Collected data entries
import Mathlib.Analysis.SpecialFunctions.Pow.Deriv
import Literature.Analysis.ODE.HeunDerivative
import HarnessLib

/-!
# The F-homotopic "exponent flip" of the general Heun equation (Umetsu's normalisation)

For Heun's equation in the normalisation of [Umetsu2000, §3 (3.1)] used by
`GeneralHeun.IsSolutionOn` — `z(z−1)(z−a_H) f'' + [γ(z−1)(z−a_H) + δz(z−a_H) + εz(z−1)] f' + (αβz+q) f = 0`
with the Fuchs relation `γ+δ+ε = α+β+1` — the local exponents are `{0, 1−γ}` at `0`, `{0, 1−δ}` at
`1`, `{0, 1−ε}` at `a_H` and `{α, β}` at `∞`. Multiplying a solution by
`z^{γ−1}(1−z)^{δ−1}(a_H−z)^{ε−1}` (the classical F-homotopic transformation applied at all three
finite singular points at once; real variable `z ∈ (0,1)`, `a_H > 1`, principal powers of positive
reals) produces a solution of the Heun equation with the flipped parameters
`(2−γ, 2−δ, 2−ε; 2−α, 2−β)` and accessory parameter
`q♭ = q + (a_H+1)γ + a_Hδ + ε − 2(a_H+1)` (`GeneralHeun.flipQ`; an involution, `flipQ_flipQ`).
This is the elementary symmetry by which Umetsu's derivative transformation
(`GeneralHeun.isSolutionOn_iterate_deriv`, `N = 1 − α`) is applied to the Kerr–de Sitter radial
equation for POSITIVE spin (Hatsuda's frame has `α = 2s+1`; the flipped frame has `α = 1−2s`), i.e.
the Teukolsky–Starobinsky map `s ↦ −s` ("These transformations are the Teukolsky–Starobinsky
relations", [Umetsu2000, §3]). Everything here is proved (calculus + two rational identities).

References: H. Umetsu, Prog. Theor. Phys. 104 (2000) 743–755 = gr-qc/0005037, §3 [Umetsu2000];
NIST DLMF §31.2 (F-homotopic transformations of Heun's equation).
-/

noncomputable section

open Set Complex

namespace Literature.Analysis.ODE

namespace GeneralHeun

/-! ### The flipped accessory parameter -/

/-- The accessory parameter of the flipped equation: `q♭ = q + (a_H+1)γ + a_Hδ + ε − 2(a_H+1)`
(Umetsu's sign convention `low = αβz + q`). [cite: Umetsu2000, §3 (3.1)] -/
def flipQ (aH γ δ ε q : ℂ) : ℂ := q + (aH + 1) * γ + aH * δ + ε - 2 * (aH + 1)

/-- The flip is an involution on the accessory parameter. [cite: Umetsu2000, §3 (3.1)] -/
theorem flipQ_flipQ (aH γ δ ε q : ℂ) :
    flipQ aH (2 - γ) (2 - δ) (2 - ε) (flipQ aH γ δ ε q) = q := by
  unfold flipQ; ring

/-- The Fuchs relation is preserved by the flip. [cite: Umetsu2000, §2–§3] -/
theorem fuchs_flip {α β γ δ ε : ℂ} (hF : γ + δ + ε = α + β + 1) :
    (2 - γ) + (2 - δ) + (2 - ε) = (2 - α) + (2 - β) + 1 := by
  linear_combination -hF

/-! ### The flip weight on `(0,1)` and its logarithmic derivative -/

/-- The flip weight `V(x) = x^{γ−1}(1−x)^{δ−1}(a_H−x)^{ε−1}` for real `x ∈ (0,1)`, `a_H > 1`
(principal complex powers of positive reals). [cite: Umetsu2000, §3 (3.1)] -/
def flipWeight (aH : ℝ) (γ δ ε : ℂ) (x : ℝ) : ℂ :=
  (x : ℂ) ^ (γ - 1) * ((1 - x : ℝ) : ℂ) ^ (δ - 1) * ((aH - x : ℝ) : ℂ) ^ (ε - 1)

/-- The logarithmic derivative `V'/V = (γ−1)/x + (δ−1)/(x−1) + (ε−1)/(x−a_H)`.
[cite: Umetsu2000, §3 (3.1)] -/
def flipLog (aH : ℝ) (γ δ ε : ℂ) (x : ℝ) : ℂ :=
  (γ - 1) / (x : ℂ) + (δ - 1) / ((x : ℂ) - 1) + (ε - 1) / ((x : ℂ) - aH)

/-- The derivative of `flipLog`: `−(γ−1)/x² − (δ−1)/(x−1)² − (ε−1)/(x−a_H)²`.
[cite: Umetsu2000, §3 (3.1)] -/
def flipLogDeriv (aH : ℝ) (γ δ ε : ℂ) (x : ℝ) : ℂ :=
  -(γ - 1) / (x : ℂ) ^ 2 - (δ - 1) / ((x : ℂ) - 1) ^ 2 - (ε - 1) / ((x : ℂ) - aH) ^ 2

/-- A principal power of a positive real is non-zero. [folklore] -/
private theorem ofReal_cpow_ne_zero {t : ℝ} (ht : 0 < t) (p : ℂ) : ((t : ℝ) : ℂ) ^ p ≠ 0 := fun h =>
  ht.ne' (by exact_mod_cast ((Complex.cpow_eq_zero_iff _ _).1 h).1)

/-- The flip weight does not vanish on `(0,1)` when `a_H > 1`. [cite: Umetsu2000, §3 (3.1)] -/
theorem flipWeight_ne_zero {aH : ℝ} (haH : 1 < aH) (γ δ ε : ℂ) {x : ℝ} (hx : x ∈ Ioo (0 : ℝ) 1) :
    flipWeight aH γ δ ε x ≠ 0 := by
  unfold flipWeight
  refine mul_ne_zero (mul_ne_zero (ofReal_cpow_ne_zero hx.1 _) (ofReal_cpow_ne_zero ?_ _))
    (ofReal_cpow_ne_zero ?_ _)
  · linarith [hx.2]
  · linarith [hx.2]

/-- `d/dx x^p = x^p · p/x` for `x > 0` (principal power, real variable). [folklore] -/
private theorem hasDerivAt_ofReal_cpow (p : ℂ) {r : ℝ} (hr : 0 < r) :
    HasDerivAt (fun x : ℝ => (x : ℂ) ^ p) ((r : ℂ) ^ p * (p / (r : ℂ))) r := by
  have hslit : (r : ℂ) ∈ slitPlane := Complex.ofReal_mem_slitPlane.2 hr
  have hne : (r : ℂ) ≠ 0 := by exact_mod_cast hr.ne'
  have h1 : HasDerivAt (fun z : ℂ => z ^ p) (p * (r : ℂ) ^ (p - 1)) (r : ℂ) := by
    simpa using (hasDerivAt_id (r : ℂ)).cpow_const (c := p) hslit
  refine h1.comp_ofReal.congr_deriv ?_
  rw [Complex.cpow_sub _ _ hne, Complex.cpow_one]
  field_simp

/-- `d/dx (c − x)^p = (c − x)^p · p/(x − c)` for `x < c` (principal power of a positive real).
[folklore] -/
private theorem hasDerivAt_const_sub_cpow (c : ℝ) (p : ℂ) {r : ℝ} (hr : r < c) :
    HasDerivAt (fun x : ℝ => ((c - x : ℝ) : ℂ) ^ p)
      (((c - r : ℝ) : ℂ) ^ p * (p / ((r : ℂ) - c))) r := by
  have hpos : (0 : ℝ) < c - r := sub_pos.2 hr
  have hslit : ((c : ℂ) - r) ∈ slitPlane := by
    rw [← Complex.ofReal_sub]
    exact Complex.ofReal_mem_slitPlane.2 hpos
  have hne : ((c - r : ℝ) : ℂ) ≠ 0 := by exact_mod_cast hpos.ne'
  have hne' : ((r : ℂ) - c) ≠ 0 := by
    have : ((r - c : ℝ) : ℂ) ≠ 0 := by exact_mod_cast (show r - c ≠ 0 by linarith)
    simpa using this
  have h1 : HasDerivAt (fun z : ℂ => (c - z) ^ p) (p * ((c : ℂ) - r) ^ (p - 1) * -1) (r : ℂ) :=
    ((hasDerivAt_id (r : ℂ)).const_sub (c : ℂ)).cpow_const hslit
  have hfun : (fun x : ℝ => ((c - x : ℝ) : ℂ) ^ p) = fun y : ℝ => ((c : ℂ) - y) ^ p := by
    funext y
    rw [Complex.ofReal_sub]
  rw [hfun]
  refine h1.comp_ofReal.congr_deriv ?_
  rw [← Complex.ofReal_sub, Complex.cpow_sub _ _ hne, Complex.cpow_one]
  have e : ((c - r : ℝ) : ℂ) = -((r : ℂ) - c) := by push_cast; ring
  rw [e]
  field_simp

/-- `V' = V · flipLog` on `(0,1)`. [cite: Umetsu2000, §3 (3.1)] -/
theorem hasDerivAt_flipWeight {aH : ℝ} (haH : 1 < aH) (γ δ ε : ℂ) {x : ℝ} (hx : x ∈ Ioo (0 : ℝ) 1) :
    HasDerivAt (flipWeight aH γ δ ε) (flipWeight aH γ δ ε x * flipLog aH γ δ ε x) x := by
  have hA := hasDerivAt_ofReal_cpow (γ - 1) hx.1
  have hB := hasDerivAt_const_sub_cpow 1 (δ - 1) hx.2
  have hC := hasDerivAt_const_sub_cpow aH (ε - 1) (show x < aH by linarith [hx.2])
  have e : flipWeight aH γ δ ε = fun t : ℝ =>
      (t : ℂ) ^ (γ - 1) * ((1 - t : ℝ) : ℂ) ^ (δ - 1) * ((aH - t : ℝ) : ℂ) ^ (ε - 1) := rfl
  rw [e]
  refine ((hA.mul hB).mul hC).congr_deriv ?_
  simp only [flipLog, Pi.mul_apply]
  push_cast
  ring

/-- `flipLog' = flipLogDeriv` on `(0,1)`. [cite: Umetsu2000, §3 (3.1)] -/
theorem hasDerivAt_flipLog {aH : ℝ} (haH : 1 < aH) (γ δ ε : ℂ) {x : ℝ} (hx : x ∈ Ioo (0 : ℝ) 1) :
    HasDerivAt (flipLog aH γ δ ε) (flipLogDeriv aH γ δ ε x) x := by
  have hc : HasDerivAt (fun t : ℝ => (t : ℂ)) 1 x := by simpa using (hasDerivAt_id x).ofReal_comp
  have h0 : (x : ℂ) ≠ 0 := by exact_mod_cast hx.1.ne'
  have h1 : (x : ℂ) - 1 ≠ 0 := by
    have : ((x - 1 : ℝ) : ℂ) ≠ 0 := by exact_mod_cast (show x - 1 ≠ 0 by linarith [hx.2])
    simpa using this
  have ha : (x : ℂ) - aH ≠ 0 := by
    have : ((x - aH : ℝ) : ℂ) ≠ 0 := by exact_mod_cast (show x - aH ≠ 0 by linarith [hx.2])
    simpa using this
  have d0 : HasDerivAt (fun t : ℝ => (γ - 1) / (t : ℂ)) (-((γ - 1) * 1) / (x : ℂ) ^ 2) x :=
    (hc.inv h0 |>.const_mul (γ - 1)).congr_deriv (by field_simp) |>.congr_of_eventuallyEq
      (Filter.Eventually.of_forall fun t => by simp [div_eq_mul_inv])
  have d1 : HasDerivAt (fun t : ℝ => (δ - 1) / ((t : ℂ) - 1)) (-((δ - 1) * 1) / ((x : ℂ) - 1) ^ 2) x :=
    ((hc.sub_const (1 : ℂ)).inv h1 |>.const_mul (δ - 1)).congr_deriv (by field_simp)
      |>.congr_of_eventuallyEq (Filter.Eventually.of_forall fun t => by simp [div_eq_mul_inv])
  have da : HasDerivAt (fun t : ℝ => (ε - 1) / ((t : ℂ) - aH)) (-((ε - 1) * 1) / ((x : ℂ) - aH) ^ 2) x :=
    ((hc.sub_const (aH : ℂ)).inv ha |>.const_mul (ε - 1)).congr_deriv (by field_simp)
      |>.congr_of_eventuallyEq (Filter.Eventually.of_forall fun t => by simp [div_eq_mul_inv])
  have e : flipLog aH γ δ ε = fun t : ℝ =>
      (γ - 1) / (t : ℂ) + (δ - 1) / ((t : ℂ) - 1) + (ε - 1) / ((t : ℂ) - aH) := rfl
  rw [e]
  refine ((d0.add d1).add da).congr_deriv ?_
  unfold flipLogDeriv
  ring

/-! ### The two coefficient identities -/

/-- First-order coefficients: `2·lead·ℓ + mid(2−γ,2−δ,2−ε) = mid(γ,δ,ε)`. [cite: Umetsu2000, §3 (3.1)] -/
private theorem mid_flip_identity (aH : ℝ) (γ δ ε : ℂ) {x : ℝ} (h0 : (x : ℂ) ≠ 0)
    (h1 : (x : ℂ) - 1 ≠ 0) (ha : (x : ℂ) - aH ≠ 0) :
    2 * lead (aH : ℂ) x * flipLog aH γ δ ε x + mid (aH : ℂ) (2 - γ) (2 - δ) (2 - ε) x =
      mid (aH : ℂ) γ δ ε x := by
  unfold lead flipLog mid
  field_simp
  ring

/-- Zeroth-order coefficients (uses the Fuchs relation):
`lead·(ℓ² + ℓ') + mid(2−γ,2−δ,2−ε)·ℓ + ((2−α)(2−β)x + q♭) = αβx + q`. [cite: Umetsu2000, §3 (3.1)] -/
private theorem low_flip_identity (aH : ℝ) {α β γ δ ε : ℂ} (q : ℂ) (hF : γ + δ + ε = α + β + 1)
    {x : ℝ} (h0 : (x : ℂ) ≠ 0) (h1 : (x : ℂ) - 1 ≠ 0) (ha : (x : ℂ) - aH ≠ 0) :
    lead (aH : ℂ) x * (flipLog aH γ δ ε x ^ 2 + flipLogDeriv aH γ δ ε x) +
        mid (aH : ℂ) (2 - γ) (2 - δ) (2 - ε) x * flipLog aH γ δ ε x +
        low (2 - α) (2 - β) (flipQ aH γ δ ε q) x =
      low α β q x := by
  have hε : ε = α + β + 1 - γ - δ := by linear_combination hF
  unfold lead flipLog flipLogDeriv mid low flipQ
  rw [hε]
  field_simp
  ring

/-! ### The transformation theorem -/

/-- **The exponent flip.** Let `a_H > 1` be real and `U ⊆ (0,1)`. If `f` is a classical solution
on `U` of Umetsu's Heun equation with parameters `(α, β, γ, δ, ε; q)` satisfying the Fuchs relation,
then `V·f`, `V(x) = x^{γ−1}(1−x)^{δ−1}(a_H−x)^{ε−1}`, is a classical solution on `U` of the Heun
equation with parameters `(2−α, 2−β, 2−γ, 2−δ, 2−ε; q♭)`, `q♭ = flipQ a_H γ δ ε q`. (All local
exponents are reflected: `{0,1−γ} ↦ {γ−1, 0}` at `0`, etc.; in the Kerr–de Sitter radial problem this
exchanges Hatsuda's frame `α = 2s+1` with the frame `α = 1−2s` in which, for `s > 0`, Umetsu's
`N`-th derivative transformation with `N = 2s` applies.) [cite: Umetsu2000, §3 (3.1)–(3.2)] -/
theorem isSolutionOn_flip {aH : ℝ} (haH : 1 < aH) {α β γ δ ε q : ℂ} (hF : γ + δ + ε = α + β + 1)
    {U : Set ℝ} (hU : U ⊆ Ioo (0 : ℝ) 1) {f : ℝ → ℂ}
    (hf : IsSolutionOn (aH : ℂ) α β γ δ ε q U f) :
    IsSolutionOn (aH : ℂ) (2 - α) (2 - β) (2 - γ) (2 - δ) (2 - ε) (flipQ aH γ δ ε q) U
      (fun x => flipWeight aH γ δ ε x * f x) := by
  obtain ⟨f₁, f₂, hsol⟩ := hf
  set V := flipWeight aH γ δ ε with hV
  set ℓ := flipLog aH γ δ ε with hℓ
  set ℓ' := flipLogDeriv aH γ δ ε with hℓ'
  refine ⟨fun x => V x * (f₁ x + ℓ x * f x),
    fun x => V x * (f₂ x + 2 * ℓ x * f₁ x + (ℓ x ^ 2 + ℓ' x) * f x), fun x hx => ?_⟩
  have hx01 : x ∈ Ioo (0 : ℝ) 1 := hU hx
  obtain ⟨hd1, hd2, hode⟩ := hsol x hx
  have hVd : HasDerivAt V (V x * ℓ x) x := hasDerivAt_flipWeight haH γ δ ε hx01
  have hℓd : HasDerivAt ℓ (ℓ' x) x := hasDerivAt_flipLog haH γ δ ε hx01
  have h0 : (x : ℂ) ≠ 0 := by exact_mod_cast hx01.1.ne'
  have h1 : (x : ℂ) - 1 ≠ 0 := by
    have : ((x - 1 : ℝ) : ℂ) ≠ 0 := by exact_mod_cast (show x - 1 ≠ 0 by linarith [hx01.2])
    simpa using this
  have ha : (x : ℂ) - aH ≠ 0 := by
    have : ((x - aH : ℝ) : ℂ) ≠ 0 := by exact_mod_cast (show x - aH ≠ 0 by linarith [hx01.2])
    simpa using this
  refine ⟨?_, ?_, ?_⟩
  · exact (hVd.mul hd1).congr_deriv (by ring)
  · have h := hVd.mul (hd2.add (hℓd.mul hd1))
    refine h.congr_deriv ?_
    simp only [Pi.add_apply, Pi.mul_apply]
    ring
  · have hm := mid_flip_identity aH γ δ ε h0 h1 ha
    have hl := low_flip_identity aH q hF h0 h1 ha
    -- lead·w₂ + mid♭·w₁ + low♭·w = V·[(2·lead·ℓ + mid♭ − mid) f₁ + (lead(ℓ²+ℓ') + mid♭ℓ + low♭ − low) f]
    --   (using the equation for f), and both brackets vanish.
    have key : lead (aH : ℂ) x * (V x * (f₂ x + 2 * ℓ x * f₁ x + (ℓ x ^ 2 + ℓ' x) * f x)) +
        mid (aH : ℂ) (2 - γ) (2 - δ) (2 - ε) x * (V x * (f₁ x + ℓ x * f x)) +
        low (2 - α) (2 - β) (flipQ aH γ δ ε q) x * (V x * f x) =
        V x * (lead (aH : ℂ) x * f₂ x + mid (aH : ℂ) γ δ ε x * f₁ x + low α β q x * f x) := by
      rw [← hm, ← hl]
      ring
    rw [key, hode, mul_zero]

/-- The flipped solution is non-trivial where the original one is (the weight does not vanish on
`(0,1)`), and conversely. [cite: Umetsu2000, §3 (3.1)] -/
theorem flip_eq_zero_iff {aH : ℝ} (haH : 1 < aH) (γ δ ε : ℂ) {f : ℝ → ℂ} {x : ℝ}
    (hx : x ∈ Ioo (0 : ℝ) 1) : flipWeight aH γ δ ε x * f x = 0 ↔ f x = 0 := by
  rw [mul_eq_zero, or_iff_right (flipWeight_ne_zero haH γ δ ε hx)]

end GeneralHeun

end Literature.Analysis.ODE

Work instructions:
Please go over the data above and copy each line with "unfold" in it.

Response to the task:
  unfold flipQ; ring
  unfold flipWeight
  unfold flipLogDeriv
  unfold lead flipLog mid
  unfold lead flipLog flipLogDeriv mid low flipQ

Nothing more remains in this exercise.